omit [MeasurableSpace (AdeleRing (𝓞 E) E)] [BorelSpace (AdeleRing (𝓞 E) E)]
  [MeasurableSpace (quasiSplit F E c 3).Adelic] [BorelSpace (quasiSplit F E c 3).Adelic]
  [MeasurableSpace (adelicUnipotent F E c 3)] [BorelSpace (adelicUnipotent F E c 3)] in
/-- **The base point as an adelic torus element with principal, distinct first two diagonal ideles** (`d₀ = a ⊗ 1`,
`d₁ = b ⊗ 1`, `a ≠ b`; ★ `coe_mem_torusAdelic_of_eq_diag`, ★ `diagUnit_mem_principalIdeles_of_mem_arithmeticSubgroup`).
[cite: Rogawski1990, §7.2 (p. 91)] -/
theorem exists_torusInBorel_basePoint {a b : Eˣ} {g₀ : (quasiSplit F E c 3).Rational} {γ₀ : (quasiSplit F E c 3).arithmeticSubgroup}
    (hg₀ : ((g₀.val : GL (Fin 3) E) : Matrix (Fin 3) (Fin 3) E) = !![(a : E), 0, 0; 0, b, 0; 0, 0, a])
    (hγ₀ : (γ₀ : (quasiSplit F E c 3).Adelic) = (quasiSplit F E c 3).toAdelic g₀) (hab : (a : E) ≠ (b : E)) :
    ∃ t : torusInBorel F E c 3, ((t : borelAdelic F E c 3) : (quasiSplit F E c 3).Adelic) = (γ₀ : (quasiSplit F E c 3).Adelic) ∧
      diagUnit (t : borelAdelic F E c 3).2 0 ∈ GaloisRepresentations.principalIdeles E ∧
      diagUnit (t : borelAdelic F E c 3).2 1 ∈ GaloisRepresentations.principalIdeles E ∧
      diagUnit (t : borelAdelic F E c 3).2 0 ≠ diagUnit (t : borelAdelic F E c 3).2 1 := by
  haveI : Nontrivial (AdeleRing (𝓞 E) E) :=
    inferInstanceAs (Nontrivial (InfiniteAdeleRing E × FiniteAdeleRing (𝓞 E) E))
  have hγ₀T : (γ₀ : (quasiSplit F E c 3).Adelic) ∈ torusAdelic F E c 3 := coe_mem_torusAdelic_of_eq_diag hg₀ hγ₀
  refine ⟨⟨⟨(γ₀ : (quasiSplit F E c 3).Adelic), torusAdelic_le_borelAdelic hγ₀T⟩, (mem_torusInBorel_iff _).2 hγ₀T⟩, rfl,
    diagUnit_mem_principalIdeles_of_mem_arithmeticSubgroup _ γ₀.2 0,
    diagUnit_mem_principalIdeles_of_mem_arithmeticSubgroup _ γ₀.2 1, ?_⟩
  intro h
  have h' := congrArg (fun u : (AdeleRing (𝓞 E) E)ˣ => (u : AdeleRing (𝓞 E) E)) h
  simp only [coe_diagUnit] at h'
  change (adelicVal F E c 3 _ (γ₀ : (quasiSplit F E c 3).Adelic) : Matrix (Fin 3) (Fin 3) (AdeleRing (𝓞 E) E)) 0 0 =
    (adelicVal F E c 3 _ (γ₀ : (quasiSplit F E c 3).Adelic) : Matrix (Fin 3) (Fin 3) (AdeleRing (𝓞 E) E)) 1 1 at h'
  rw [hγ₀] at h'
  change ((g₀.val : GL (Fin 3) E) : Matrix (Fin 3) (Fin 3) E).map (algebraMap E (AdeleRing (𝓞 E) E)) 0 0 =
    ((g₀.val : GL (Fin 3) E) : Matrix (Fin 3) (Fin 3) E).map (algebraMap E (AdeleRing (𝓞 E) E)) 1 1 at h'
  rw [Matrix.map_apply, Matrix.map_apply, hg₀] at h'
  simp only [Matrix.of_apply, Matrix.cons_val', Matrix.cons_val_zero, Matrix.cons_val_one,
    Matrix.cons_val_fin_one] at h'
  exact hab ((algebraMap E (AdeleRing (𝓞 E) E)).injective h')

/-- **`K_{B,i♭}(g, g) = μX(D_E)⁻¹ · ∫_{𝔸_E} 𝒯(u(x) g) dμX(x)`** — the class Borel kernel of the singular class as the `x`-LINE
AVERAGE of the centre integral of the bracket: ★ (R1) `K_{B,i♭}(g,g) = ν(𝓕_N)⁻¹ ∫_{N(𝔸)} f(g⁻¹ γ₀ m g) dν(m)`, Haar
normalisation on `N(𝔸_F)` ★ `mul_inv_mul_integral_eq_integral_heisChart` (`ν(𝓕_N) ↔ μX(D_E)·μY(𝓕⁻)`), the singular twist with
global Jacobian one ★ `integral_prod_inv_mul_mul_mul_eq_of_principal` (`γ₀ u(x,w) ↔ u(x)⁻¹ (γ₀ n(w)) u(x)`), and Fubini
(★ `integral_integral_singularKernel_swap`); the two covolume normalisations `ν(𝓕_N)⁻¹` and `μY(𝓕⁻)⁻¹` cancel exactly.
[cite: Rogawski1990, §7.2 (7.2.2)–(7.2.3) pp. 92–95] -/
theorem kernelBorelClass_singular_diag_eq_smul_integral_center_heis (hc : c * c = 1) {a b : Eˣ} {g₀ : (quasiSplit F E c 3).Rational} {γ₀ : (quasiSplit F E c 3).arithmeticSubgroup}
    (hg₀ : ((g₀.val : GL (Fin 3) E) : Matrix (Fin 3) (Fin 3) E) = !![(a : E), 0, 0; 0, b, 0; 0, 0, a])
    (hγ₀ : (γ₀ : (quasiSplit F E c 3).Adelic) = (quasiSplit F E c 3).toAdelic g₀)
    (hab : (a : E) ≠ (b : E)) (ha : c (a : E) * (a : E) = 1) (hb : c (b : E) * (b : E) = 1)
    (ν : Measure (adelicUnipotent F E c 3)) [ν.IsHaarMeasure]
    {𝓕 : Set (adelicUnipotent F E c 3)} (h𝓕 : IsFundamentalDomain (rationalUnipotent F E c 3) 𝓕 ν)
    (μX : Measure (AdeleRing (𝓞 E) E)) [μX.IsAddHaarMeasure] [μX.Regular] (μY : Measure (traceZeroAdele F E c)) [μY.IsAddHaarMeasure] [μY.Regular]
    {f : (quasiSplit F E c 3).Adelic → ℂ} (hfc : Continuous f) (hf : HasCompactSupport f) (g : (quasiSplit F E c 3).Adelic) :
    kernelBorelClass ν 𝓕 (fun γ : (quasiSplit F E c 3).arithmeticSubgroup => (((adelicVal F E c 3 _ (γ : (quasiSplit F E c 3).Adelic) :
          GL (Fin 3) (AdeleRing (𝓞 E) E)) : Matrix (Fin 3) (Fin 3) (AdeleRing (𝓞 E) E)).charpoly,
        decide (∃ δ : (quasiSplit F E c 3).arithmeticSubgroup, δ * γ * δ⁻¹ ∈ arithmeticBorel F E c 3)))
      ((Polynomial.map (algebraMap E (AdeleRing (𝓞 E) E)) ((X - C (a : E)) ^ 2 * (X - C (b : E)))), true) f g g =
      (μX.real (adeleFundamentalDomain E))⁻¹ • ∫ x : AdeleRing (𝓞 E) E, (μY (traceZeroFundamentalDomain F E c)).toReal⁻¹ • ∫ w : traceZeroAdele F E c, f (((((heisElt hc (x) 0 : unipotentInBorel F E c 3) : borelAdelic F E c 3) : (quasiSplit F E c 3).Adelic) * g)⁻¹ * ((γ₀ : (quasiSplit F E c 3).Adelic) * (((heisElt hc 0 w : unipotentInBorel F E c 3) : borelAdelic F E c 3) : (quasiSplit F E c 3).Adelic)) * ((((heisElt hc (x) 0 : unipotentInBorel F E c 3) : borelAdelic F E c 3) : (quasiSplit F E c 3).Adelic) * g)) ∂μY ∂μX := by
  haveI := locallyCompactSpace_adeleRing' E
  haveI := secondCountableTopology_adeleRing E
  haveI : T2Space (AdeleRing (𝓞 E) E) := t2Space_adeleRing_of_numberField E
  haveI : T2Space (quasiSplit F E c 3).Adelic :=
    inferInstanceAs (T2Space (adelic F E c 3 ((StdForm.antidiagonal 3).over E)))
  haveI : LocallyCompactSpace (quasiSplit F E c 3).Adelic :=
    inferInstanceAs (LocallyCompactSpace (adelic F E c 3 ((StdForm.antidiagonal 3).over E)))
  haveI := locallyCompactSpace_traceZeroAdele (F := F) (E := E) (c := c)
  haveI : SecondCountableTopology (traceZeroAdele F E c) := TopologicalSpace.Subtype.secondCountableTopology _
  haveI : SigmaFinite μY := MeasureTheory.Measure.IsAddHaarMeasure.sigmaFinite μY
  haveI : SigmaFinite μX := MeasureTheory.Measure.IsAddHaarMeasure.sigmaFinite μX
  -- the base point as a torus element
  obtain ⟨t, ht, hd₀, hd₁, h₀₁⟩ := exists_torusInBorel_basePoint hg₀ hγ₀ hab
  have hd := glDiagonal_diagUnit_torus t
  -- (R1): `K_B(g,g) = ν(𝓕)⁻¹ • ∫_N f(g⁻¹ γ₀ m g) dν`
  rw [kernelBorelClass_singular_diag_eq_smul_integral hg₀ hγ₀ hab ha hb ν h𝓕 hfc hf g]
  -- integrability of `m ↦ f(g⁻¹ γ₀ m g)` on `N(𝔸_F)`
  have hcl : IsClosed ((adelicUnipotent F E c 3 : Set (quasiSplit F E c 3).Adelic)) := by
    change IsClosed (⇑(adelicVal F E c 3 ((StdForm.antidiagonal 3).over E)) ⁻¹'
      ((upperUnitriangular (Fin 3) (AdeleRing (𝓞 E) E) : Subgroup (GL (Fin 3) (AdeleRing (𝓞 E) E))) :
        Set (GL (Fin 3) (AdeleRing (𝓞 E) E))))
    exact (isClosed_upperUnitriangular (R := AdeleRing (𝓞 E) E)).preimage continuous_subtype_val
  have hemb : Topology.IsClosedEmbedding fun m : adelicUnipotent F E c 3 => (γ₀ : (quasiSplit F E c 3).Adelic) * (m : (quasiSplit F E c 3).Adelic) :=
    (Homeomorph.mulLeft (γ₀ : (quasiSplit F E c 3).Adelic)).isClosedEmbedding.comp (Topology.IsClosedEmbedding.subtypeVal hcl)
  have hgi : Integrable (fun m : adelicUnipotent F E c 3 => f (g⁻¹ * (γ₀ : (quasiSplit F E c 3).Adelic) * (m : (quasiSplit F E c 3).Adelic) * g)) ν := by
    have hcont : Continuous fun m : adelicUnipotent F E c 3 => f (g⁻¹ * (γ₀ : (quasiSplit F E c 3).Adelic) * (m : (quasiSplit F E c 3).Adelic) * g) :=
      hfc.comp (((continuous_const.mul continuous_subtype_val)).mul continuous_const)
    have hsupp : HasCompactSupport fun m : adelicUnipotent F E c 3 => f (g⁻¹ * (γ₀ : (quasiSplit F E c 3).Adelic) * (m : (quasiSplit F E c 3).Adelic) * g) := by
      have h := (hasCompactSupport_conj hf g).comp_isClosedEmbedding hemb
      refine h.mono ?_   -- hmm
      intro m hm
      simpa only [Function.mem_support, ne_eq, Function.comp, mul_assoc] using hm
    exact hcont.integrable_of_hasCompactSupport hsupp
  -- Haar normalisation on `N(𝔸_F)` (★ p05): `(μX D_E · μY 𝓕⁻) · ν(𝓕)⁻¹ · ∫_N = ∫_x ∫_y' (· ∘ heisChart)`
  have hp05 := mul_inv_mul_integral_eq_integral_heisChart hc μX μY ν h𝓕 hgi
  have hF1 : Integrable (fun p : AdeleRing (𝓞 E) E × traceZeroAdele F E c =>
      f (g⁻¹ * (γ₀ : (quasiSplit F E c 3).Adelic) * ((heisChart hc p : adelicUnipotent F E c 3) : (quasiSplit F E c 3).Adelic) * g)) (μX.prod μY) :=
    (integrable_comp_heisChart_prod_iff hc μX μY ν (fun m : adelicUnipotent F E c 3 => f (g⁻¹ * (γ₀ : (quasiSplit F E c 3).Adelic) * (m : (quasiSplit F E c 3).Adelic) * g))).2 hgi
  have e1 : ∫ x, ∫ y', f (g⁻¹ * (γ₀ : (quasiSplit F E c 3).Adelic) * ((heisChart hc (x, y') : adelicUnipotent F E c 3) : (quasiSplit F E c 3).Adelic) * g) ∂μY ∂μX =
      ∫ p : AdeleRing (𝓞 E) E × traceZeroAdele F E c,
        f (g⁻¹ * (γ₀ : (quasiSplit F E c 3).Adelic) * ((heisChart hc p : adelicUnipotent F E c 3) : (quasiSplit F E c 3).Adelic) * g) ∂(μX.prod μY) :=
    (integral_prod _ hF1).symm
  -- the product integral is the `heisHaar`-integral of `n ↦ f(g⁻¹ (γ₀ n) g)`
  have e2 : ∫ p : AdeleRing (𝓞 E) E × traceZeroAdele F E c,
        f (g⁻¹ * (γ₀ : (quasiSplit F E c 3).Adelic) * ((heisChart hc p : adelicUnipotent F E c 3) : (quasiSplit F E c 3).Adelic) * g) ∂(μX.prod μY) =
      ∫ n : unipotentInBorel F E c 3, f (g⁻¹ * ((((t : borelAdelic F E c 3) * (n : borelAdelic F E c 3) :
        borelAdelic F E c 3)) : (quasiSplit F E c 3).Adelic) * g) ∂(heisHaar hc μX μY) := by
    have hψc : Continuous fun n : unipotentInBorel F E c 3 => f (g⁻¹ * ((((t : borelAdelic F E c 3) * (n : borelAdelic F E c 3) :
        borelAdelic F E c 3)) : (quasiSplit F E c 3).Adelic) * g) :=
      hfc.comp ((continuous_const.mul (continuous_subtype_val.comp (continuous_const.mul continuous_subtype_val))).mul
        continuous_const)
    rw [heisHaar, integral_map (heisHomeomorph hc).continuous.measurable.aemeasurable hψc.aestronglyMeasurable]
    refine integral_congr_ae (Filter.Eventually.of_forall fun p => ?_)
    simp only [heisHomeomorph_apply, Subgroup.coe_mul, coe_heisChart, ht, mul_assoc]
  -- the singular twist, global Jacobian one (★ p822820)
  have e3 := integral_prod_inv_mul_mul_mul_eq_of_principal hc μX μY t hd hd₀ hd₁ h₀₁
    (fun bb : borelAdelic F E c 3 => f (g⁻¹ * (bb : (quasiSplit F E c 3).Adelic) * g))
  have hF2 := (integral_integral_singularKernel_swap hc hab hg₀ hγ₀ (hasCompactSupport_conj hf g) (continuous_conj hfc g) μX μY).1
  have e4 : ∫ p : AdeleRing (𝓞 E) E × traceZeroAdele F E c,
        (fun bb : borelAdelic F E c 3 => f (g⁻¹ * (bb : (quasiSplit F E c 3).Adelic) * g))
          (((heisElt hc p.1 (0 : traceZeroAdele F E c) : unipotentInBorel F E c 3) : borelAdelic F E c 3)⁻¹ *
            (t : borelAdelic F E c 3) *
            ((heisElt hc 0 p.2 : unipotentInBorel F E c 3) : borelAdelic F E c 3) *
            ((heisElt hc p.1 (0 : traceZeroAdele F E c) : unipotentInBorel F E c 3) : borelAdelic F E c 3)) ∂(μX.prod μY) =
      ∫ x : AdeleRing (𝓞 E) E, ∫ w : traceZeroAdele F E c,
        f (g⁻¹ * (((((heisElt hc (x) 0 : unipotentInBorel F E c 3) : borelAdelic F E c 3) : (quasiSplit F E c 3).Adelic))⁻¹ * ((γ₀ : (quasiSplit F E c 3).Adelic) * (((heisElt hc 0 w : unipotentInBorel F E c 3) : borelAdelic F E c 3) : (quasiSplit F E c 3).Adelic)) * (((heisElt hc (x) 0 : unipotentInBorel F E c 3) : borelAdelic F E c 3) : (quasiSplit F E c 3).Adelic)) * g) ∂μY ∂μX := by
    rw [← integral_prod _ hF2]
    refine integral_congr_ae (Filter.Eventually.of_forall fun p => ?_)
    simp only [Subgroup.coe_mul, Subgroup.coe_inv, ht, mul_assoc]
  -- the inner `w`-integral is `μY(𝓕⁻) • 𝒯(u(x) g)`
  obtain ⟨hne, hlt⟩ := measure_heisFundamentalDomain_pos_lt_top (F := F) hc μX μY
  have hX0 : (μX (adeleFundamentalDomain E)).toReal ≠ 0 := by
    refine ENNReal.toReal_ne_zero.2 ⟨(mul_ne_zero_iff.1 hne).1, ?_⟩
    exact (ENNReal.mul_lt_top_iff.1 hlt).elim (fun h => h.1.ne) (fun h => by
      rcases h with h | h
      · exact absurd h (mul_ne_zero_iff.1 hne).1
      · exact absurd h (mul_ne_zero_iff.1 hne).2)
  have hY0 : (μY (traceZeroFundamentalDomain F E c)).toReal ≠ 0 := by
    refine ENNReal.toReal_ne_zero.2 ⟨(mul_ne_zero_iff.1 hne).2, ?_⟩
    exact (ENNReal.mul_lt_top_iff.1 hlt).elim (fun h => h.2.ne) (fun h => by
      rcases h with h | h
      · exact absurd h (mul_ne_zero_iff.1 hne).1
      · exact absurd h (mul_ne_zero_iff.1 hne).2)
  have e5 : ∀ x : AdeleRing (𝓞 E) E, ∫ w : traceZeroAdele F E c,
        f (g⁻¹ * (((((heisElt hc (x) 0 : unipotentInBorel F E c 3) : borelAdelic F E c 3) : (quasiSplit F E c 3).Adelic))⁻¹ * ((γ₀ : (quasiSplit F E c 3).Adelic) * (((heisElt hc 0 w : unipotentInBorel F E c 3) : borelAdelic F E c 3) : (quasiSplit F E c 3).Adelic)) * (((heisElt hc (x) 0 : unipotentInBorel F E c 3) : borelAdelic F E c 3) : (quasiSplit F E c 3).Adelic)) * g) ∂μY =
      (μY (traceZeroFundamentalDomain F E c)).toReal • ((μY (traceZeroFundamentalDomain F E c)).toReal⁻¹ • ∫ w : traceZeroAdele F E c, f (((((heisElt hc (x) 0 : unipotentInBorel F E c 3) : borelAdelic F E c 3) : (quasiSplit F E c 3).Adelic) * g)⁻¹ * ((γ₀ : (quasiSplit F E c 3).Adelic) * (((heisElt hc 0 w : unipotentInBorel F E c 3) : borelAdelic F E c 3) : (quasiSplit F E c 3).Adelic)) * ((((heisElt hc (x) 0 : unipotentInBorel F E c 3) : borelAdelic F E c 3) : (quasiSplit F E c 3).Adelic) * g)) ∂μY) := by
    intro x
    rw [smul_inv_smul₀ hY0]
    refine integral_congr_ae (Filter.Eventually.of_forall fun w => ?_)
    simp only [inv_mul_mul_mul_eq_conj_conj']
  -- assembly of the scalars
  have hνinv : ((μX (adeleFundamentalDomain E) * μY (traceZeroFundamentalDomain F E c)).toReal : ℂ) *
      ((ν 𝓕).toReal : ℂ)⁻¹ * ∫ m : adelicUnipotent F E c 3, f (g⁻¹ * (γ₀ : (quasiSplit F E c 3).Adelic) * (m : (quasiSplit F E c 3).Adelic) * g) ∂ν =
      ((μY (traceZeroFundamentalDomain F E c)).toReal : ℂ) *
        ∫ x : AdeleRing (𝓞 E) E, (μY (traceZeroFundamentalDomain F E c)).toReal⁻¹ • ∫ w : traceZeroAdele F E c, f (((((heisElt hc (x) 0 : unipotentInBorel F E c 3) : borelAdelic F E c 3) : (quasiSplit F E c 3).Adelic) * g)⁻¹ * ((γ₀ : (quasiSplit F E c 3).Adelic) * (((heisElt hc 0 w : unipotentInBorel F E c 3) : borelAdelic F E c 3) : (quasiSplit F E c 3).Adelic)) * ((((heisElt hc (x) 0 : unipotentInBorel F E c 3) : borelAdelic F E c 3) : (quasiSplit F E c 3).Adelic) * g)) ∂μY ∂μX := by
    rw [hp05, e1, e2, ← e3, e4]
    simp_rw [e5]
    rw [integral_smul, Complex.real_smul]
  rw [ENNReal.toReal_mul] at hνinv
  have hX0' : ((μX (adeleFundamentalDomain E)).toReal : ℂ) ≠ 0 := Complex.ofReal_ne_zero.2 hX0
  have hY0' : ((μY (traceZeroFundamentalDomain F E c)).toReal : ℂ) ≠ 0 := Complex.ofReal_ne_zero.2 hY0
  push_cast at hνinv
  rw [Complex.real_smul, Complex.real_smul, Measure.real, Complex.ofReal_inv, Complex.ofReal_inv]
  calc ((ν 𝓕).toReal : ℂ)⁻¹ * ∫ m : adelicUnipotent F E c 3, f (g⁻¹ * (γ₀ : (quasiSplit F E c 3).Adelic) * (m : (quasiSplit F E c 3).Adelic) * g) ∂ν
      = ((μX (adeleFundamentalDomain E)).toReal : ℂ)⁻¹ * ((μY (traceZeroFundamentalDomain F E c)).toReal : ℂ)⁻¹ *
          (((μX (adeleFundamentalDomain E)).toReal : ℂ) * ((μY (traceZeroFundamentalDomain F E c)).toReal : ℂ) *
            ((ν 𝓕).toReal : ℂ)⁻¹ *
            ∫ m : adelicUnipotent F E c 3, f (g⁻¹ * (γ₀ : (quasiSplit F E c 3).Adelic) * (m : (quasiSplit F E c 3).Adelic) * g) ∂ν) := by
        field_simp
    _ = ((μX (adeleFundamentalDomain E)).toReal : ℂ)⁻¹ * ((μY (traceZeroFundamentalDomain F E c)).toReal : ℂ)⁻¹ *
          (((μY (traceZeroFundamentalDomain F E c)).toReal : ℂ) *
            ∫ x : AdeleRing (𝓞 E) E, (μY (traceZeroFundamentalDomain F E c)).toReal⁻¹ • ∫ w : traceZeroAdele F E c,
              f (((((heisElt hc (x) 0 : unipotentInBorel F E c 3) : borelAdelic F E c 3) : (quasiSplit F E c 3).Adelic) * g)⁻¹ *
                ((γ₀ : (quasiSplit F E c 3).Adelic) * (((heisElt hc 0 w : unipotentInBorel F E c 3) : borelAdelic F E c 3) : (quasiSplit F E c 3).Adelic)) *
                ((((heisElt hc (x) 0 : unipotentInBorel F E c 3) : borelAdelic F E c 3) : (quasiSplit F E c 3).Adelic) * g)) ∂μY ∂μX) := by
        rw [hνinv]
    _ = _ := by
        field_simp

[INSTRUCTIONS FOR THE TASK] Look through the records and gather each line with the word "StdForm".

[RESULT BELOW]
    inferInstanceAs (T2Space (adelic F E c 3 ((StdForm.antidiagonal 3).over E)))
    inferInstanceAs (LocallyCompactSpace (adelic F E c 3 ((StdForm.antidiagonal 3).over E)))
    change IsClosed (⇑(adelicVal F E c 3 ((StdForm.antidiagonal 3).over E)) ⁻¹'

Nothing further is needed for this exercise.